> **Activity**: Up to and including the line that contains "seat p3 (g17).", write out each line of the material from its first line, exactly.

Segment Open

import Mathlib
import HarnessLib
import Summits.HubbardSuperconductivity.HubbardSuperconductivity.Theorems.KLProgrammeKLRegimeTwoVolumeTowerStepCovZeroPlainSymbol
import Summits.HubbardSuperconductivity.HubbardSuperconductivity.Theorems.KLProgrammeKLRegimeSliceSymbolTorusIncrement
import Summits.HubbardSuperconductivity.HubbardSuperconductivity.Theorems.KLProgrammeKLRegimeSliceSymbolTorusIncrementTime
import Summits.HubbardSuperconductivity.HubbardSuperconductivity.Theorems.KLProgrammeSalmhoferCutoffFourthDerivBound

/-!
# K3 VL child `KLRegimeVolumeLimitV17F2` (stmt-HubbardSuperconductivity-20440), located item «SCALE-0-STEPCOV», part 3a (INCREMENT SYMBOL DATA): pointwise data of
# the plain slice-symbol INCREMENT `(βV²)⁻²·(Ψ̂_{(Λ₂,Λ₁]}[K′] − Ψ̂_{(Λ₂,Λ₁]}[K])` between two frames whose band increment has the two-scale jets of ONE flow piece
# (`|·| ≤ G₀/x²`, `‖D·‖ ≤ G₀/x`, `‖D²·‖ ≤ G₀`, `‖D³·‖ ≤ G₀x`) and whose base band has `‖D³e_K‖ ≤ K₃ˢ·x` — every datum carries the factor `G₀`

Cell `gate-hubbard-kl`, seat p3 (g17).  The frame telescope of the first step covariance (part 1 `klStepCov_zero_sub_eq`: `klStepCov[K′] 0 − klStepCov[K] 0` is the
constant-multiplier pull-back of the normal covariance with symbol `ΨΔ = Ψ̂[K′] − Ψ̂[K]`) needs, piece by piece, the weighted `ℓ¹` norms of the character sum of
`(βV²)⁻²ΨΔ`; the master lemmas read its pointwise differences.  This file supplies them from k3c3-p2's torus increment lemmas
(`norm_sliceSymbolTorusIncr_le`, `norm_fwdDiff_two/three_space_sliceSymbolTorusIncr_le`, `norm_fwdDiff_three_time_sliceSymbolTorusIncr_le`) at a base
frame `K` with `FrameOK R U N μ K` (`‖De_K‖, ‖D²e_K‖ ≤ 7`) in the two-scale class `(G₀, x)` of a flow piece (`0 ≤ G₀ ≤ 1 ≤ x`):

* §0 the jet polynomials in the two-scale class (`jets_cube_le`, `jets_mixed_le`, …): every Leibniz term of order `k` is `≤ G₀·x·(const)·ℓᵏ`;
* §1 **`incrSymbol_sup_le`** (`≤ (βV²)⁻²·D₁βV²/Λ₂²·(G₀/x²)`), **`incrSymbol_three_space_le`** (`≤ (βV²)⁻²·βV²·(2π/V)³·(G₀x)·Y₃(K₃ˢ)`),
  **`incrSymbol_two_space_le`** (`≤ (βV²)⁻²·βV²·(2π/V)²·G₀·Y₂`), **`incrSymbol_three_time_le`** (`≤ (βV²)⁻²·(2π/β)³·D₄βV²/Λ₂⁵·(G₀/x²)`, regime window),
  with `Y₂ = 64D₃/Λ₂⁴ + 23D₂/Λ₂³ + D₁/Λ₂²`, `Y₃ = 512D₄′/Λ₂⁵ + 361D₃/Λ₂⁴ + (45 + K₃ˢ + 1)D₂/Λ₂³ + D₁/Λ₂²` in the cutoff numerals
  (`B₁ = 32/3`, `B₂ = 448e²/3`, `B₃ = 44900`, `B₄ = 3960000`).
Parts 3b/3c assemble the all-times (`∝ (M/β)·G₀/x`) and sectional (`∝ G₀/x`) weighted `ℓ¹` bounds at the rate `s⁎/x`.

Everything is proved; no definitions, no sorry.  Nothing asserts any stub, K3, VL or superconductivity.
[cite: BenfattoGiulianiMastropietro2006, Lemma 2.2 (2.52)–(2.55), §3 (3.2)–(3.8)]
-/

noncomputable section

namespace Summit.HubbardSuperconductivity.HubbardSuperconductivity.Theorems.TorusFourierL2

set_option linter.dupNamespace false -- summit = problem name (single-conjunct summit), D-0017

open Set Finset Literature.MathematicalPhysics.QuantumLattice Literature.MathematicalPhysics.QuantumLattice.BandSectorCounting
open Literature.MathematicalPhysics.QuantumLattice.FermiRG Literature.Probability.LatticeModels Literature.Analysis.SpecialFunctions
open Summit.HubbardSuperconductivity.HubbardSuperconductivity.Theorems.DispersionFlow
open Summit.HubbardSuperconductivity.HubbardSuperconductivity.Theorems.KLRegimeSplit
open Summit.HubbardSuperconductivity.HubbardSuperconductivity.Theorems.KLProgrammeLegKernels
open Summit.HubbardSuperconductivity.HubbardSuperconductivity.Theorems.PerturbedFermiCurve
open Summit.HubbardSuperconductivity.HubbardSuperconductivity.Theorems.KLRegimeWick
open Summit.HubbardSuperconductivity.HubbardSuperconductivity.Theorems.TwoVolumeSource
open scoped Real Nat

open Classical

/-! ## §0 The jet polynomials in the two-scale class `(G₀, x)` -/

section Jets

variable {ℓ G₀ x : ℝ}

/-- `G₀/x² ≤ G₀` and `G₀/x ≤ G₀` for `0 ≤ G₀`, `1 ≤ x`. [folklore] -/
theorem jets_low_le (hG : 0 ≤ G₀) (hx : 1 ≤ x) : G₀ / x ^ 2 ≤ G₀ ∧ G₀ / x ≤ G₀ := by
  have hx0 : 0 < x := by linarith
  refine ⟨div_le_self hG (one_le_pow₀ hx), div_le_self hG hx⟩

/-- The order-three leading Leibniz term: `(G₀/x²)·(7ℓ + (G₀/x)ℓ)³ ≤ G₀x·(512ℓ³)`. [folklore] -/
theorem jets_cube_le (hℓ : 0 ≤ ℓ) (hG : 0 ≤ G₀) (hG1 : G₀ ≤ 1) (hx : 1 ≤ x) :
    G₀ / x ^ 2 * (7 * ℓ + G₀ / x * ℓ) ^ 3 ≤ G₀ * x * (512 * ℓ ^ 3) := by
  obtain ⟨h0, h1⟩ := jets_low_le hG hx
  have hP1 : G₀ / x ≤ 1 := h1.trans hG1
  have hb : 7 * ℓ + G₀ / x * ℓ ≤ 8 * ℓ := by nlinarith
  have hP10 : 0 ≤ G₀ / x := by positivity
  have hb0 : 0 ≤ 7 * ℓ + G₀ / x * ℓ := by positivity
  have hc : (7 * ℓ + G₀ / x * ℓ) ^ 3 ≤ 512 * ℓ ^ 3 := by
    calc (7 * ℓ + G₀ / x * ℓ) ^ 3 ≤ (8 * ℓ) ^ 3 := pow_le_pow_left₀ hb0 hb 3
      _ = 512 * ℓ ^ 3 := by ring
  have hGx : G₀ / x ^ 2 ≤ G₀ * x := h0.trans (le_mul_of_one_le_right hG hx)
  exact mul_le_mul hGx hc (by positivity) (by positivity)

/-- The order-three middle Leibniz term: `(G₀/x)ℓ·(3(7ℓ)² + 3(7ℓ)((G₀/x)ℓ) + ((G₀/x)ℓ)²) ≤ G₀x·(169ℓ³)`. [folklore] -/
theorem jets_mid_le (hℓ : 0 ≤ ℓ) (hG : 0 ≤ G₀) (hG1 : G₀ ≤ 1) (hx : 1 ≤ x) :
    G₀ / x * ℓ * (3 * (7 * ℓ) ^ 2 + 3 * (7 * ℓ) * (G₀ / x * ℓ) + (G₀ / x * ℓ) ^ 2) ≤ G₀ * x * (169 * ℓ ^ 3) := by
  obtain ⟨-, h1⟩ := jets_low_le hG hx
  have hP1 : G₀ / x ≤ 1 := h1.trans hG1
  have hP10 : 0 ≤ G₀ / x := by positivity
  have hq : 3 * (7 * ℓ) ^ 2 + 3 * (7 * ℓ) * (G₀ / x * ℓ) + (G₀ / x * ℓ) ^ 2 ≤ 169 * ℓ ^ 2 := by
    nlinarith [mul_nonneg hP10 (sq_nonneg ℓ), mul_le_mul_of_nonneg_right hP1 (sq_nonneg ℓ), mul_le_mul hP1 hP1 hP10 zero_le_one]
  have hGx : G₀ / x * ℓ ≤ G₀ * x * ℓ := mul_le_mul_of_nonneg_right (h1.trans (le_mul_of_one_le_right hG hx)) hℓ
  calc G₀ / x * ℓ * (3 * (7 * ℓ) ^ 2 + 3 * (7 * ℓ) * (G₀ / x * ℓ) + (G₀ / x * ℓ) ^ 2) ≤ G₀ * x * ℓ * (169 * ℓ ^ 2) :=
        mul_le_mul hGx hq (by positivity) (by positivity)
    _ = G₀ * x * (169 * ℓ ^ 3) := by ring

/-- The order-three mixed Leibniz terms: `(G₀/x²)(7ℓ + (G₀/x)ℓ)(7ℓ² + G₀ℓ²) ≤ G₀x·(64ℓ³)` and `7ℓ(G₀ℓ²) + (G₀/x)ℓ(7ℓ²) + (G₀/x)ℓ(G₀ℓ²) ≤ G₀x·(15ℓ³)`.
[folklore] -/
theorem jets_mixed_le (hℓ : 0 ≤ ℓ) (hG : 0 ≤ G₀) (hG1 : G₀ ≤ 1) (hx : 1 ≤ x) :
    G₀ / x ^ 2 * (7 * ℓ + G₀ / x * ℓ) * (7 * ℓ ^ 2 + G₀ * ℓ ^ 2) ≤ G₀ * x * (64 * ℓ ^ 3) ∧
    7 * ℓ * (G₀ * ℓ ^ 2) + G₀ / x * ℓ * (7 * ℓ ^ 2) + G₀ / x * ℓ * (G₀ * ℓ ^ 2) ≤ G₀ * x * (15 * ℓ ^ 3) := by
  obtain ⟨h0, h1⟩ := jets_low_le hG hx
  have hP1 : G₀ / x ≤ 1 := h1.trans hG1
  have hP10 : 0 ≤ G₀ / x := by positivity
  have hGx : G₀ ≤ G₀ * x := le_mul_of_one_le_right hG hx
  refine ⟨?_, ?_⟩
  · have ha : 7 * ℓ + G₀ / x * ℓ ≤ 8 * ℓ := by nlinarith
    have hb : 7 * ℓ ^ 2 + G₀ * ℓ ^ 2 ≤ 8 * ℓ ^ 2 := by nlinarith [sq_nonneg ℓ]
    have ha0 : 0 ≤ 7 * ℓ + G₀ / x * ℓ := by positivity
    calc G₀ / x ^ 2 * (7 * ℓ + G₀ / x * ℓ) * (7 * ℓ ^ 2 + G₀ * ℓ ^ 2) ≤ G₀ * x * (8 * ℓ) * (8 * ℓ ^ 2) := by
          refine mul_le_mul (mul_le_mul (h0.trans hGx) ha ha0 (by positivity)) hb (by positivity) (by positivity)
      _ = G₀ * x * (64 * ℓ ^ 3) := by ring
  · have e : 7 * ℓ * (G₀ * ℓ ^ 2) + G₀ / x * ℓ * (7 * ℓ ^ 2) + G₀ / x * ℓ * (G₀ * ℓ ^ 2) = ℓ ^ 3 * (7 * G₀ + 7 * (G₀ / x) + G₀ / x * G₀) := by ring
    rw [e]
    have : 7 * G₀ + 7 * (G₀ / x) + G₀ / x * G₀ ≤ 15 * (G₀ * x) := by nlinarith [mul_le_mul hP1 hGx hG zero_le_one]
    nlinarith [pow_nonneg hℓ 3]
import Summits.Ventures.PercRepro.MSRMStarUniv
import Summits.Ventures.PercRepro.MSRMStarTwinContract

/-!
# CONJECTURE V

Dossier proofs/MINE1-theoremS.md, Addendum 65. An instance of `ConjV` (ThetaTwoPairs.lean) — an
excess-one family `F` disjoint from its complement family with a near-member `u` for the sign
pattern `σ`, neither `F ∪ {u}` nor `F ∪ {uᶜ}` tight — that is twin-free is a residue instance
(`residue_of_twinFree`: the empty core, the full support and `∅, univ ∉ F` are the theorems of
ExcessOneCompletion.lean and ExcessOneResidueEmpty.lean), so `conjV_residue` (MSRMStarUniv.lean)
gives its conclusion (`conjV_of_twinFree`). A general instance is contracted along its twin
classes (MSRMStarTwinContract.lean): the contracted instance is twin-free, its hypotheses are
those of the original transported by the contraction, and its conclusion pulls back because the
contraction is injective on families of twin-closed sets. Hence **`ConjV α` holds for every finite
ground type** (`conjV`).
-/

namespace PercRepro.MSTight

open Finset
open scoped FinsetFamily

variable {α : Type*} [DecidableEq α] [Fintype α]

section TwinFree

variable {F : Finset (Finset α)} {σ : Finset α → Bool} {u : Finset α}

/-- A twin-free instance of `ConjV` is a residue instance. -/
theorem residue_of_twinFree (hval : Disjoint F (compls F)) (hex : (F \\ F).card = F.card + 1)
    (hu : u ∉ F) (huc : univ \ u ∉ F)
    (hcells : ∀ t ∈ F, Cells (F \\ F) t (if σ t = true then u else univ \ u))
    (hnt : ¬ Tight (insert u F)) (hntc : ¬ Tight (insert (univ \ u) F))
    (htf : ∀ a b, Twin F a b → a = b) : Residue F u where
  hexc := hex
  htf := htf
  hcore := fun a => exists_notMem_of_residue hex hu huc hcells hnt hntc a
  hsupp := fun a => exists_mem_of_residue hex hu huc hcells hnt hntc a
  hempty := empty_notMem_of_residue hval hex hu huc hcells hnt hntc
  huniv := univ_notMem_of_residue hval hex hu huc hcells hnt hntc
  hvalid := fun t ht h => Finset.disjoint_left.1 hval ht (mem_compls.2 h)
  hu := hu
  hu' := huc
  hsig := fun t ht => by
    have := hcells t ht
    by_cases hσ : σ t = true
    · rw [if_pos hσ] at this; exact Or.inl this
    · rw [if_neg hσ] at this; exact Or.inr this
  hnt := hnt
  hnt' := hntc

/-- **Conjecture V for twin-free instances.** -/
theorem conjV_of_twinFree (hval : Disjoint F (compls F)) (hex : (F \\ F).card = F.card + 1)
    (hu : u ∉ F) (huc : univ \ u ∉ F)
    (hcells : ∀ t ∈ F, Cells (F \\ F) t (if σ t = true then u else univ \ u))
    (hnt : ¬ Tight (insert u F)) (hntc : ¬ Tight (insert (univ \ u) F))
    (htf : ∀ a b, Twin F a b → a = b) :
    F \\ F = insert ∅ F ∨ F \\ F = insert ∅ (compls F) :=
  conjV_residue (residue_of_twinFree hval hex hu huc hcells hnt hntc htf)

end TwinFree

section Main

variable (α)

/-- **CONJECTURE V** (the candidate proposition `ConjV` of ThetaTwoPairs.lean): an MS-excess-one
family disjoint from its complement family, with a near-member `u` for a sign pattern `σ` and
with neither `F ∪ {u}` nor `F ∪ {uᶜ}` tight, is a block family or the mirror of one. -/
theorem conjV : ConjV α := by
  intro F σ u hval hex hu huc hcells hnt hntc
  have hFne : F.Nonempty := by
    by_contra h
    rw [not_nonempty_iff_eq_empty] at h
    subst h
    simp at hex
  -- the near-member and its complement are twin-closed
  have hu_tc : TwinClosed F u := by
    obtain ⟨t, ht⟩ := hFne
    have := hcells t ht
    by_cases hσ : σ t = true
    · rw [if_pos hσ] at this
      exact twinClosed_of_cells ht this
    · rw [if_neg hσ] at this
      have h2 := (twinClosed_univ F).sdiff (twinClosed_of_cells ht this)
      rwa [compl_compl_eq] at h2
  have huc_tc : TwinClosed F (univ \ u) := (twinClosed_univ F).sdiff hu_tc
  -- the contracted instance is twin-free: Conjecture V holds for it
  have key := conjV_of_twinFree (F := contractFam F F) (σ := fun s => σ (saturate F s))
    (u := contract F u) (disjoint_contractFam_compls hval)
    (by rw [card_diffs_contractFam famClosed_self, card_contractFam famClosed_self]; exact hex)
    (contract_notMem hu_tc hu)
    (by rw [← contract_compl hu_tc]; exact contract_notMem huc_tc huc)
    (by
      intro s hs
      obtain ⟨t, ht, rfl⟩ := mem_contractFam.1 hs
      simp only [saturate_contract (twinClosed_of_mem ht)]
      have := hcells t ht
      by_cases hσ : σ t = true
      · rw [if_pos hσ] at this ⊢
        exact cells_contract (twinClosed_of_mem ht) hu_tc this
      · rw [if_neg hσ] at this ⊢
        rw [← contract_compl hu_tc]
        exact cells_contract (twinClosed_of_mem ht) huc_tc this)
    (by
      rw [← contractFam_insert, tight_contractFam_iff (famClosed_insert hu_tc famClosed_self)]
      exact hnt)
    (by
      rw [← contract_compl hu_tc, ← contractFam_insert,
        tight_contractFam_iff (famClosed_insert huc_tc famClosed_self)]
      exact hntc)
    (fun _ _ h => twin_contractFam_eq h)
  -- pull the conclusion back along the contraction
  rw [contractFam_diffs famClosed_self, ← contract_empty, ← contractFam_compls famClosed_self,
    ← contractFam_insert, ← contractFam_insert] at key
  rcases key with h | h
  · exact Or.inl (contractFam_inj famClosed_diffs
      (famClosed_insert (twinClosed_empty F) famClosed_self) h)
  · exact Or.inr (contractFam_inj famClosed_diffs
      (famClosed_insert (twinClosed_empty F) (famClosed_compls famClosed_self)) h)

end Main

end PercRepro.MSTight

Segment Closed

> **Response to the task**:
import Mathlib
import HarnessLib
import Summits.HubbardSuperconductivity.HubbardSuperconductivity.Theorems.KLProgrammeKLRegimeTwoVolumeTowerStepCovZeroPlainSymbol
import Summits.HubbardSuperconductivity.HubbardSuperconductivity.Theorems.KLProgrammeKLRegimeSliceSymbolTorusIncrement
import Summits.HubbardSuperconductivity.HubbardSuperconductivity.Theorems.KLProgrammeKLRegimeSliceSymbolTorusIncrementTime
import Summits.HubbardSuperconductivity.HubbardSuperconductivity.Theorems.KLProgrammeSalmhoferCutoffFourthDerivBound

/-!
# K3 VL child `KLRegimeVolumeLimitV17F2` (stmt-HubbardSuperconductivity-20440), located item «SCALE-0-STEPCOV», part 3a (INCREMENT SYMBOL DATA): pointwise data of
# the plain slice-symbol INCREMENT `(βV²)⁻²·(Ψ̂_{(Λ₂,Λ₁]}[K′] − Ψ̂_{(Λ₂,Λ₁]}[K])` between two frames whose band increment has the two-scale jets of ONE flow piece
# (`|·| ≤ G₀/x²`, `‖D·‖ ≤ G₀/x`, `‖D²·‖ ≤ G₀`, `‖D³·‖ ≤ G₀x`) and whose base band has `‖D³e_K‖ ≤ K₃ˢ·x` — every datum carries the factor `G₀`

Cell `gate-hubbard-kl`, seat p3 (g17).  The frame telescope of the first step covariance (part 1 `klStepCov_zero_sub_eq`: `klStepCov[K′] 0 − klStepCov[K] 0` is the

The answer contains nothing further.